The original rules stated cars should be under 1000cc with no age limit. In 2009 Mongolian import restrictions meant that vehicles must be less than 10 years old and the engine limit was raised to 1200cc to account for the difficulty in finding modern cars under 1000cc. In 2013 Mongolian import restrictions meant that vehicles had to be less than 5 years old.

Because vehicles less than 5 years old are outside the budget of many people in 2014 the rules were 'devolved' it was decided that cars of any age would be allowed on the Rally but they must be removed from Mongolia after the event. Without the import restrictions the engine size limit has reverted to 1000cc.

=== Motorcycles ===
Motorcycles and scooters of up to 125cc are permitted on the Rally.

=== Other vehicles ===
Comedy vehicles have always been welcome on the rally, but from 2010 to 2013 if they were over 1200cc or over 9 years old they needed to be removed after the Rally.
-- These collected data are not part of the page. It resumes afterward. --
import Summits.BirchSwinnertonDyer.BirchSwinnertonDyer.Theorems.InertBadSignedBranchesCccOneLawOnTypeIstarZeroWitness
import Literature.NumberTheory.EllipticCurves.ManinConstantConductorLe300000
import HarnessLib

/-!
# Route `InertBadSignedBranches` (rung K8), crux `CccOneLawOnTypeIstarZero` (stmt-BirchSwinnertonDyer-19223):
# the MANIN DATUM of the per-pair equivalence «C-cc-1 ⟺ lower half» on the WIDENED Cremona range
# `N ≤ 300000`, and on the combined honest range «`7 < p` or `N ≤ 300000`»

Cell `b2b-bsdres`, unit `b2b-bsdres-x1b` (X12 prover owner, gen 47; ladder claim BSD:K8, the C-cc-1
lineage). HONEST FRAMING (verbatim in every file of the cell): the cell DELETES the combination-shaped
residual classes of the BSD formula in analytic rank `≤ 1` from PUBLISHED theorems only and TYPES the
construction-shaped ones; class X12 / O10 is CONSTRUCTION-SHAPED and stays so; tool theorems only,
CONDITIONAL on every displayed hypothesis; nothing here is booked; no label moves.

WHAT THIS FILE DOES. In the per-pair equivalence «C-cc-1 at `(W, p)` ⟺ `MissingLowerBoundAt W p`»
(seat bsd-cm-inert g11, `…CccOneLawOnTypeIstarZeroWitness.lean` §3) the ONLY datum beyond the route's
own support items `h₅ = PrintReadingsInert`, `h₆ = PublishedFactsInert` and the published facts of
route T-KR is the MANIN DATUM of the Kolyvagin (upper) half: discharged class-wide at `p ≥ 11` by
Edixhoven 1991 Thm. 3 + Deuring (`…_of_seven_lt`), and at `p ∈ {5, 7}` so far only on Cremona's
PRINTED range `N ≤ 130000` (Agashe–Ribet–Stein 2006 Thm. 2.6, `…_of_conductorNorm_le`). The tree
meanwhile holds the SAME sentence at the bound `300000` — the named fact
`Literature.NumberTheory.EllipticCurves.cremona_abs_maninConstant_eq_one_of_level_le_300000`
(`Literature/…/ManinConstantConductorLe300000.lean`: Cremona's verification `c = 1` for every
`Γ₀(N)`-optimal curve of conductor `≤ 300000`, as cited in print by Česnavičius–Neururer–Saha, JEMS 26
(2024) §1, [Cre19]). This file re-runs x1b's every-curve upper half (gen 19,
`X12/InertCoreEveryCurveCremona.lean`) on that fact and states every consumer on the COMBINED range
«`7 < p ∨ N_W ≤ 300000`», which is the honest range of the Manin datum in the tree today:
* §1 `missingUpperBoundAt_of_classX12_of_not_cmRamified_of_conductorNorm_le_300000` — the upper half
  `ord_p #Ш(W) ≤ ord_p #Ш(W)_an` for EVERY globally minimal `W` with `ClassX12 W p`, `5 ≤ p`,
  `p ∤ d_K`, `N_W ≤ 300000` (Modularity supplies the unidentified optimal member `W₀ ∼ W` of the same
  conductor, Cremona-300000 its `p ∤ c`, gen 9's Kolyvagin–Gross–Zagier half applies to `W₀`,
  Cassels moves it to `W`); `…_of_seven_lt_or_conductorNorm_le` — the same on «`7 < p ∨ N ≤ 300000`»
  for the inert core (`¬CMSplit`), gluing Edixhoven's branch (`X12.missingUpperBoundAt_of_classX12_of_cmInert`);
  `bsdp_iff_missingLowerBoundAt_…`, `bsdp_…_of_shaAn_unit` (route T-KR) on the combined range.
* §2 (the K8 crux, per pair) `quadraticBranchPAdicGrossZagierValuationAt_iff_missingLowerBoundAt_of_seven_lt_or_conductorNorm_le`
  — for `W` of signed type `(p, I₀*)`, `r_an(W) = 1`, `5 ≤ p`, and «`7 < p ∨ N_W ≤ 300000`»:
  C-cc-1 at `(W, p)` ⟺ `MissingLowerBoundAt W p`, modulo `h₅ h₆` + the T-KR facts + `hEdx hDeu h300`;
  `…_of_shaAn_unit_…` — C-cc-1 at the pair from a certified `p`-adic unit `#Ш(W)_an`.
READING (no label change): on the O10-PS census `N < 5·10⁵` the per-pair iff now carries NO Manin
datum except on the cells with `p ∈ {5, 7}` AND `300000 < N < 500000`; the CLASS-level statement at
`p ∈ {5, 7}` still wants the Mazur–Stevens `I₀*` twist theorem (Stevens, Invent. Math. 98 (1989);
Edixhoven 1991, remark after Thm. 3), whose text the hub does not hold (acq-06513).

References: J. E. Cremona, *Manin constants and optimal curves*, `ecdata/manin.txt` [Cre19], as cited by
K. Česnavičius, M. Neururer, A. Saha, JEMS 26 (2024) §1; A. Agashe, K. Ribet, W. Stein, PAMQ 2 (2006)
Thm. 2.6; B. Edixhoven, Progr. Math. 89 (1991) Thm. 3; A. Matar, J. Nekovář, JTNB 31 (2019) Thm. 0.3;
J. S. Milne, *ADT* I.7.3 (Cassels); HOME `b2b-bsdres-x1b/X12-ROUTE.md` §51.
-/

set_option autoImplicit false
set_option linter.dupNamespace false

noncomputable section

open scoped Classical MatrixGroups ModularForm NumberField

open CongruenceSubgroup Field WeierstrassCurve NumberField
open Literature.NumberTheory.EllipticCurves
open Literature.NumberTheory.EllipticCurves.ModularForms
open Literature.NumberTheory.EllipticCurves.Rank1Residual
open Literature.NumberTheory.EllipticCurves.Rank1Residual.Typed
open Literature.NumberTheory.EllipticCurves.AgasheRibetStein2006
open Literature.NumberTheory.EllipticCurves.Wuthrich2014
open Summit.BirchSwinnertonDyer.Rank1Residual
open Summit.BirchSwinnertonDyer.Rank1Residual.Additive
open Summit.BirchSwinnertonDyer.Rank1Residual.X12.O10

namespace Summit.BirchSwinnertonDyer.BirchSwinnertonDyer.Theorems.CccOneManinRange

/-! ## §1 The every-curve upper half on Cremona's range `N ≤ 300000`, and on «`7 < p ∨ N ≤ 300000`» -/

section UpperHalf

variable (W : WeierstrassCurve ℚ) [W.IsElliptic] [W.IsGloballyMinimal] (p : ℕ) [hp : Fact p.Prime]

/-- **X12, `p ≥ 5`, `p ∤ d_K`, conductor `≤ 300000`, EVERY CURVE: the upper half of `BSD(E,p)` from
published facts alone.** For every globally minimal `W/ℚ` of conductor `≤ 300000` with `ClassX12 W p`,
`5 ≤ p`, `¬CMRamified W p`: `MissingUpperBoundAt W p`. x1b gen 19's
`X12.missingUpperBoundAt_of_classX12_of_not_cmRamified_of_conductorNorm_le` with its Manin binder
(ARS06 Thm. 2.6, `N ≤ 130000`) replaced by Cremona's verification at `N ≤ 300000` (`h300`): Modularity
supplies an optimal member `W₀ ∼ W` of the same conductor (`X12.exists_isIsogenous_optimal`), `h300`
gives `p ∤ c(D₀)` (`not_dvd_maninConstant_of_level_le_300000`), gen 9's Kolyvagin–Gross–Zagier half
applies to `W₀`, and Cassels (`hCassels`) moves it to `W`. CONDITIONAL; nothing booked.
[cite: CesnaviciusNeururerSaha2023, §1 (text chunk 3 L70–72) and bibliography entry Cre19]
[cite: MatarNekovar2019, Thm. 0.3 and §0.11] [cite: MilneADT2006, Thm. I.7.3 and Remark I.7.4] -/
theorem missingUpperBoundAt_of_classX12_of_not_cmRamified_of_conductorNorm_le_300000
    (hGZ : ∀ (N : ℕ) [NeZero N] (W : WeierstrassCurve ℚ) (K : Type) [Field K] [NumberField K],
      gross_zagier N W K)
    (hKo : ∀ (N : ℕ) [NeZero N] (W : WeierstrassCurve ℚ) (K : Type) [Field K] [NumberField K],
      kolyvagin N W K)
    (hMN : ∀ (N : ℕ) [NeZero N] (W : WeierstrassCurve ℚ) (K : Type) [Field K] [NumberField K],
      MatarNekovar2019.thm03_padicValNat_card_sha_le_of_irreducible N W K)
    (hGZK : rank_eq_analyticRank_of_analyticRank_le_one) (hmod : hasEntireLFunction_rat)
    (hnf : exists_isNewformOf) (hFH : friedbergHoffstein_exists_heegnerField_split_twist_ne_zero)
    (hCM8 : bsdTriple_of_hasCM_of_L_one_ne_zero)
    (h300 : cremona_abs_maninConstant_eq_one_of_level_le_300000)
    (hCassels : bsdRHS_eq_of_isIsogenous)
    (hX : ClassX12 W p) (hp5 : 5 ≤ p) (hnr : ¬ CMRamified W p) (hN : W.conductorNorm ℤ ≤ 300000) :
    MissingUpperBoundAt W p := by
  obtain ⟨W₀, hE₀, hM₀, hN₀, D₀, hiso, hNeq, hopt⟩ := X12.exists_isIsogenous_optimal hnf W
  have hX₀ : ClassX12 W₀ p := (X12.classX12_iff_of_isIsogenous hiso p).mp hX
  have hnr₀ : ¬ CMRamified W₀ p :=
    fun h ↦ hnr ((X12.cmRamified_iff_of_isIsogenous hiso hX.1 p).mpr h)
  have hc : ¬ (p : ℤ) ∣ D₀.c :=
    not_dvd_maninConstant_of_level_le_300000 h300 W₀ D₀ hopt (by rw [hNeq]; exact hN) hp.out
  have hup₀ : MissingUpperBoundAt W₀ p :=
    X12.missingUpperBoundAt_of_classX12_of_not_cmRamified' hGZ hKo hMN hGZK hmod hnf hFH hCM8 W₀ p hX₀
      hp5 hnr₀ D₀ hc
  exact X12.missingUpperBoundAt_of_isIsogenous hCassels hiso (hGZK W₀ (by rw [hX₀.2.1])).2
    (W₀.leadingLCoeff_ne_zero_holds (hmod W₀)) hup₀

/-- **THE COMBINED HONEST RANGE of the Manin datum on the X12 inert-bad core: «`7 < p` or
`N_W ≤ 300000`».** For every globally minimal `W/ℚ` with `ClassX12 W p`, `5 ≤ p`, `p` unramified and
non-split in the CM field, and `7 < p ∨ N_W ≤ 300000`: `MissingUpperBoundAt W p` — Edixhoven 1991
Thm. 3 + Deuring on the first branch (`X12.missingUpperBoundAt_of_classX12_of_cmInert`, x1b gen 19),
Cremona-300000 on the second. CONDITIONAL; nothing booked.
[cite: EdixhovenManin1991, Thm. 3] [cite: CesnaviciusNeururerSaha2023, §1 (text chunk 3 L70–72)]
[cite: MatarNekovar2019, Thm. 0.3 and §0.11] -/
theorem missingUpperBoundAt_of_classX12_of_cmInert_of_seven_lt_or_conductorNorm_le
    (hGZ : ∀ (N : ℕ) [NeZero N] (W : WeierstrassCurve ℚ) (K : Type) [Field K] [NumberField K],
      gross_zagier N W K)
    (hKo : ∀ (N : ℕ) [NeZero N] (W : WeierstrassCurve ℚ) (K : Type) [Field K] [NumberField K],
      kolyvagin N W K)
    (hMN : ∀ (N : ℕ) [NeZero N] (W : WeierstrassCurve ℚ) (K : Type) [Field K] [NumberField K],
      MatarNekovar2019.thm03_padicValNat_card_sha_le_of_irreducible N W K)
    (hGZK : rank_eq_analyticRank_of_analyticRank_le_one) (hmod : hasEntireLFunction_rat)
    (hnf : exists_isNewformOf) (hFH : friedbergHoffstein_exists_heegnerField_split_twist_ne_zero)
    (hCM8 : bsdTriple_of_hasCM_of_L_one_ne_zero)
    (hEdx : edixhoven_not_dvd_maninConstant_of_not_potentiallyGoodOrdinary)
    (hDeu : deuring_not_hasUnitRootAt_of_hasCM_of_not_cmSplit)
    (h300 : cremona_abs_maninConstant_eq_one_of_level_le_300000)
    (hCassels : bsdRHS_eq_of_isIsogenous)
    (hX : ClassX12 W p) (hp5 : 5 ≤ p) (hnr : ¬ CMRamified W p) (hns : ¬ CMSplit W p)
    (hrange : 7 < p ∨ W.conductorNorm ℤ ≤ 300000) :
    MissingUpperBoundAt W p := by
  rcases hrange with hp7 | hN
  · exact X12.missingUpperBoundAt_of_classX12_of_cmInert hGZ hKo hMN hGZK hmod hnf hFH hCM8 hEdx hDeu
      hCassels W p hX hp7 hnr hns
  · exact missingUpperBoundAt_of_classX12_of_not_cmRamified_of_conductorNorm_le_300000 W p hGZ hKo hMN
      hGZK hmod hnf hFH hCM8 h300 hCassels hX hp5 hnr hN

/-- **`BSD(E,p) ⟺ MissingLowerBoundAt W p`** on the inert-bad core, `5 ≤ p`, «`7 < p ∨ N_W ≤ 300000`»,
for EVERY curve (forward: bookkeeping; backward: lower + the upper half above). CONDITIONAL; nothing booked.
[cite: EdixhovenManin1991, Thm. 3] [cite: CesnaviciusNeururerSaha2023, §1 (text chunk 3 L70–72)]
[cite: Miller2011LMS, §1 and Def. 1.1] -/
theorem bsdp_iff_missingLowerBoundAt_of_classX12_of_cmInert_of_seven_lt_or_conductorNorm_le
    (hGZ : ∀ (N : ℕ) [NeZero N] (W : WeierstrassCurve ℚ) (K : Type) [Field K] [NumberField K],
      gross_zagier N W K)
    (hKo : ∀ (N : ℕ) [NeZero N] (W : WeierstrassCurve ℚ) (K : Type) [Field K] [NumberField K],
      kolyvagin N W K)
    (hMN : ∀ (N : ℕ) [NeZero N] (W : WeierstrassCurve ℚ) (K : Type) [Field K] [NumberField K],
      MatarNekovar2019.thm03_padicValNat_card_sha_le_of_irreducible N W K)
    (hGZK : rank_eq_analyticRank_of_analyticRank_le_one) (hmod : hasEntireLFunction_rat)
    (hnf : exists_isNewformOf) (hFH : friedbergHoffstein_exists_heegnerField_split_twist_ne_zero)
    (hCM8 : bsdTriple_of_hasCM_of_L_one_ne_zero)
    (hEdx : edixhoven_not_dvd_maninConstant_of_not_potentiallyGoodOrdinary)
    (hDeu : deuring_not_hasUnitRootAt_of_hasCM_of_not_cmSplit)
    (h300 : cremona_abs_maninConstant_eq_one_of_level_le_300000)
    (hCassels : bsdRHS_eq_of_isIsogenous)
    (hX : ClassX12 W p) (hp5 : 5 ≤ p) (hnr : ¬ CMRamified W p) (hns : ¬ CMSplit W p)
    (hrange : 7 < p ∨ W.conductorNorm ℤ ≤ 300000) :
    BSDp W p ↔ MissingLowerBoundAt W p := by
  refine ⟨fun hb ↦ ?_, fun hlow ↦ ?_⟩
  · haveI : Finite W.sha := (hGZK W (by rw [hX.2.1])).2
    exact (lower_and_upper_of_missingPPartAt W p (missingPPartAt_of_bsdp W p hb)).1
  · exact bsdp_of_missingPPartAt W p hGZK (by rw [hX.2.1])
      (missingPPartAt_of_lower_of_upper W p hlow
        (missingUpperBoundAt_of_classX12_of_cmInert_of_seven_lt_or_conductorNorm_le W p hGZ hKo hMN hGZK
          hmod hnf hFH hCM8 hEdx hDeu h300 hCassels hX hp5 hnr hns hrange))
From 2006 to 2012 emergency service vehicles were accepted for donation in Mongolia if they were in good condition, but in 2013 it was decided that Mongolia had no longer any practical need for these vehicles as it had begun to get new emergency vehicles from Japan and Korea.

=== After the rally ===
Some of the cars do not make it to Mongolia; they are sold when they break down, or are left behind due to time pressure. They may not be simply abandoned without the participants responsible losing a deposit lodged with the organisers. Previous rally vehicles can now be found operating throughout Central Asia thanks to enterprising local mechanics who have repaired abandoned vehicles.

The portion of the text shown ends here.